Joining U.S. Attorney Ed Yarbrough to make the announcement was Neil Barofsky, special inspector general of the Troubled Assets Relief Program, which runs the financial bailout enacted by Congress last year. Barofsky came down from Washington to highlight the fact that part of Grigg's fraud involved claims that he could get investors into high-yielding notes issued by the government as part of the TARP.

"He was trying to sell something that didn't exist." Barofsky said at a press conference, adding that TARP's leaders are determined to go after fraudsters "who criminally profit off a national crisis."

Also present were officials of the Securities and Exchange Commission, the Federal Bureau of Investigation, the U.S. Postal Service and the Tennessee Department of Commerce and Insurance and the Franklin Police Department, all of which took part in the investigation of Grigg's activities. Assistant U.S. Attorney John Webb is the lead prosecutor on the case.

The SEC sued Grigg in late January, claiming that his financial advisory and "life coaching" company, ProTrust Management Inc., defrauded at least 27 clients out of millions of dollars. Grigg consented to enforcement actions in that case and has cooperated fully with prosecutors, according to his attorney, Mark Pickrell of Waller Lansden Dortch & Davis in Nashville.

"Mr. Grigg is remorseful for his actions, and he faces up to eight years' imprisonment for this fraud under the federal sentencing guidelines," Pickrell said in a prepared statement. The plea agreement indicates a likely sentencing range between six and a half and eight years, along with a potential fine of $2 million and restitution requirements.

According to the agreement, Grigg went out on his own as a financial adviser after being fired from an unnamed securities firm in 2002. He had no license to sell securities or to act as an investment adviser. He promised clients he would place their money in "safe" investments that would generate a high rate of return "by investing in pooled client purchases of fixed-term certificates of deposit, private placements, corporate notes and debentures."

In reality, however, Grigg "never intended to invest the money," the plea agreement says. Instead, he diverted it "for his personal benefit and expenses, to operate ProTrust, and to disburse 'fictitious' earnings and return of deposits to clients who cashed out or closed their ProTrust investment accounts."

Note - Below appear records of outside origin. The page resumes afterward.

/-! ### The shear antisymmetry at `r = 0` -/

/-- The shear coefficient `c = 2 isoAngCoefN/isoAngCoefT`. [folklore] -/
def isoZeroShift (μ θ : ℝ) : ℝ := 2 * isoAngCoefN μ θ / isoAngCoefT μ θ

/-- **The shear antisymmetry of the isotropic master symbol at scale zero**:
`Φ̄(θ₀, (-t₀, -t₁, t₂ + c t₁); 0) = -Φ̄(θ₀, (t₀, t₁, t₂); 0)` (a reflection along the ray: it flips
`Ē₀` and `k₀`, fixes `Ā₀`). [cite: BenfattoGiulianiMastropietro2006, §2.5 Lemma 2.2b] -/
theorem isoMasterSymbol_zero_shear (e₀ θ t₀ t₁ t₂ : ℝ) :
    isoMasterSymbol μ e₀ (θ, -t₁, t₂ + isoZeroShift μ θ * t₁) (-t₀) 0 = -isoMasterSymbol μ e₀ (θ, t₁, t₂) t₀ 0 := by
  have hb := (isoAngCoefT_pos hμ₁ hμ₂ θ (μ := μ)).ne'
  have hE : isoRescaledDispersion μ ((θ, -t₁, t₂ + isoZeroShift μ θ * t₁), 0) = -isoRescaledDispersion μ ((θ, t₁, t₂), 0) := by
    rw [isoRescaledDispersion_zero hμ₁ hμ₂, isoRescaledDispersion_zero hμ₁ hμ₂]; ring
  have hA : isoRescaledAngle μ ((θ, -t₁, t₂ + isoZeroShift μ θ * t₁), 0) = isoRescaledAngle μ ((θ, t₁, t₂), 0) := by
    rw [isoRescaledAngle_zero hμ₁ hμ₂, isoRescaledAngle_zero hμ₁ hμ₂, isoZeroShift]
    field_simp
    ring
  have hu : isoUFun μ (θ, -t₁, t₂ + isoZeroShift μ θ * t₁) 0 = isoUFun μ (θ, t₁, t₂) 0 := by
    rw [isoUFun_zero, isoUFun_zero]
  have hk : isoChartPoint μ (θ, -t₁, t₂ + isoZeroShift μ θ * t₁) 0 = isoChartPoint μ (θ, t₁, t₂) 0 := by
    rw [isoChartPoint_zero, isoChartPoint_zero]
  have hD : isoRescaledDenom μ (θ, -t₁, t₂ + isoZeroShift μ θ * t₁) (-t₀) 0 = -isoRescaledDenom μ (θ, t₁, t₂) t₀ 0 := by
    rw [isoRescaledDenom, isoRescaledDenom, hE]; push_cast; ring
  rw [isoMasterSymbol, isoMasterSymbol, hE, hA, hu, hk, hD, map_neg, Complex.normSq_neg, neg_sq, neg_sq]
  ring

end Zero

end Literature.MathematicalPhysics.QuantumLattice

end
/-- The same for a unit step of the SOURCE point. [folklore] -/
theorem exp_shift_source_le {δ : ℝ} (hδ : 0 ≤ δ) (x z : Tor K) (μ : Fin (d + 1)) :
    Real.exp (-(δ * tdistT K x (z + unitVec K μ))) ≤ Real.exp δ * Real.exp (-(δ * tdistT K x z)) := by
  rw [← Real.exp_add]
  refine Real.exp_le_exp.mpr ?_
  have h1 : tdistT K x z ≤ tdistT K x (z + unitVec K μ) + tdistT K (z + unitVec K μ) z := tdistT_triangle K _ _ _
  have h2 : tdistT K (z + unitVec K μ) z ≤ 1 := by
    rw [tdistT_symm]; exact tdistT_add_unitVec_le K z μ
  nlinarith

end Derivatives

section Entries

variable (a m2 : ℝ)

/-- THE FOUR (3.42) ENTRY OPERATORS of the King family at an index: `![𝔇, ∇_ν𝔇, 𝔇∇_ν*, Δ𝔇]` with `𝔇 = 𝔇(C^{(k+n)}, C^{(k)})` and the `U ≡ 1`
unit-lattice derivatives (one configuration: the background carrier is the one-point `pt9Bg`). [cite: Balaban1985BackgroundPropagators, (3.42) p.397 (the four entries: shape)] -/
def kingOps (i : KingIndex d L) : Fin 4 → Unit → ((Tor (kingTor i) → ℝ) →ₗ[ℝ] (Tor (kingTor i) → ℝ)) :=
  fun m _ => ![kingDefect a m2 i, fwdDiff (kingTor i) i.ν ∘ₗ kingDefect a m2 i, kingDefect a m2 i ∘ₗ adjDiff (kingTor i) i.ν,
    lapOp (kingTor i) ∘ₗ kingDefect a m2 i] m

/-- THE OPERATOR-LAYER KERNEL FAMILY of the King family: n15-b's `opFamily` of the four entry operators (entry `e m U λ y = |(T_m λ)(y)|`, every site its
own block). [cite: Balaban1985BackgroundPropagators, (3.42) p.397 (the four sup entries: shape)] -/
def kingOp (i : KingIndex d L) : B9.KernelFamily (kingInstance i).gc (kingInstance i).Bf :=
  show B9.KernelFamily (kingGeoC i) pt9Bg from
    opFamily (g := kingGeo L i.k (kingTor i) i.Msz) (fun x => x) (fun x => x) (kingOps a m2 i)

/-- THE SITE ∕ UNIT KERNEL of the King family: the differenced covariance kernel `C^{(k+n)}(y, y′) − C^{(k)}(y, y′)` itself (read on unit-lattice sites;
King's `C^{(k)}` IS the unit-lattice covariance `C^{(k)}(Λ)` of the node's unit layer, with `Λ` = the whole torus at `A = 0`).
[cite: King1986, Lemma 4.5 (4.38) p.674; Balaban1985BackgroundPropagators, Thm 3.15 (3.187) p.432 (C^{(k)}(Λ): shape)] -/
def kingKer (i : KingIndex d L) : B9.SiteKernel (kingInstance i).gc (kingInstance i).Bf :=
  ⟨fun _ y y' => kingCov L i.Mn a m2 (L ^ i.n * L ^ i.k) (i.k + i.n) y y' - kingCov L i.Mn a m2 (L ^ i.k) i.k y y'⟩

/-- `unitDist :=` King's periodic unit-lattice distance `|y − y′|_T` (`tdistT`). [cite: King1986, Lemma 4.5 (4.38) p.674 (|x − y| on the torus)] -/
def kingDist : ∀ i : KingIndex d L, (kingInstance i).gc.Site → (kingInstance i).gc.Site → ℝ :=
  fun i y y' => tdistT (kingTor i) y y'

/-- THE UNIFORM OPERATOR-LAYER CONSTANT `B₀^K(d, a, L) = 4(d+1)·e^{δ₄₅}·(K₄₅ + 1)` (the four entries cost at most `2(d+1)` shifted copies of (4.38),
each shift a factor `e^{δ₄₅}`). [folklore] -/
def kingB0 (d : ℕ) (a : ℝ) (L : ℕ) : ℝ := 4 * ((d : ℝ) + 1) * Real.exp (delta45 (d + 1) a L) * (K45 (d + 1) a L + 1)

/-- `B₀^K > 0`. [folklore] -/
theorem kingB0_pos (d : ℕ) (a : ℝ) (L : ℕ) : 0 < kingB0 d a L := by
  unfold kingB0
  have := K45_nonneg (d := d + 1) a L
  positivity

end Entries

end Summit.QuantumFields.YangMills.BalabanUVNodes.N15.KingModel

end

Much like fellow Ponzi schemer Michael J. Park, whom the feds took down a few months ago, Grigg sent out fake account statements that showed clients owning non-existent stocks and bonds, the agreement states. These and other forgeries, it says, "were intended to deceive investors into believing that defendant Grigg was actively managing their money in pooled ProTrust investment accounts."

Grigg admits in the agreement that he solicited money from potential investors with the promise that it would be invested in government-backed commercial paper and bank debt as part of the TARP, although no such investment program exists under TARP.

He "falsely represented to investors that he had already committed more than $5 million in ProTrust pooled client funds towards the purchase of TARP-guaranteed debt as part of a private placement partnership between ProTrust and the investment firms Berkshire Hathaway Inc. and Kohlberg Kravis Roberts & Co.," the document says. It does not specify how much money, if any, Grigg actually took in under the pretense of TARP investments.

Prosecutors have calculated that overall, Grigg received some $10.9 million from about 60 investors, paying out more than half of it in supposed investment returns. The loss to investors is placed at $4.9 million.

TARP official Barofsky was formerly an assistant U.S. Attorney in the Southern District of New York. In that capacity, he obtained a conviction last year of Tone N. Grant, a former general counsel of Nashville's Commerce Union Bank who was president of commodities broker Refco when it collapsed amid financial irregularities in 2005. Grant is now serving a 10-year prison sentence.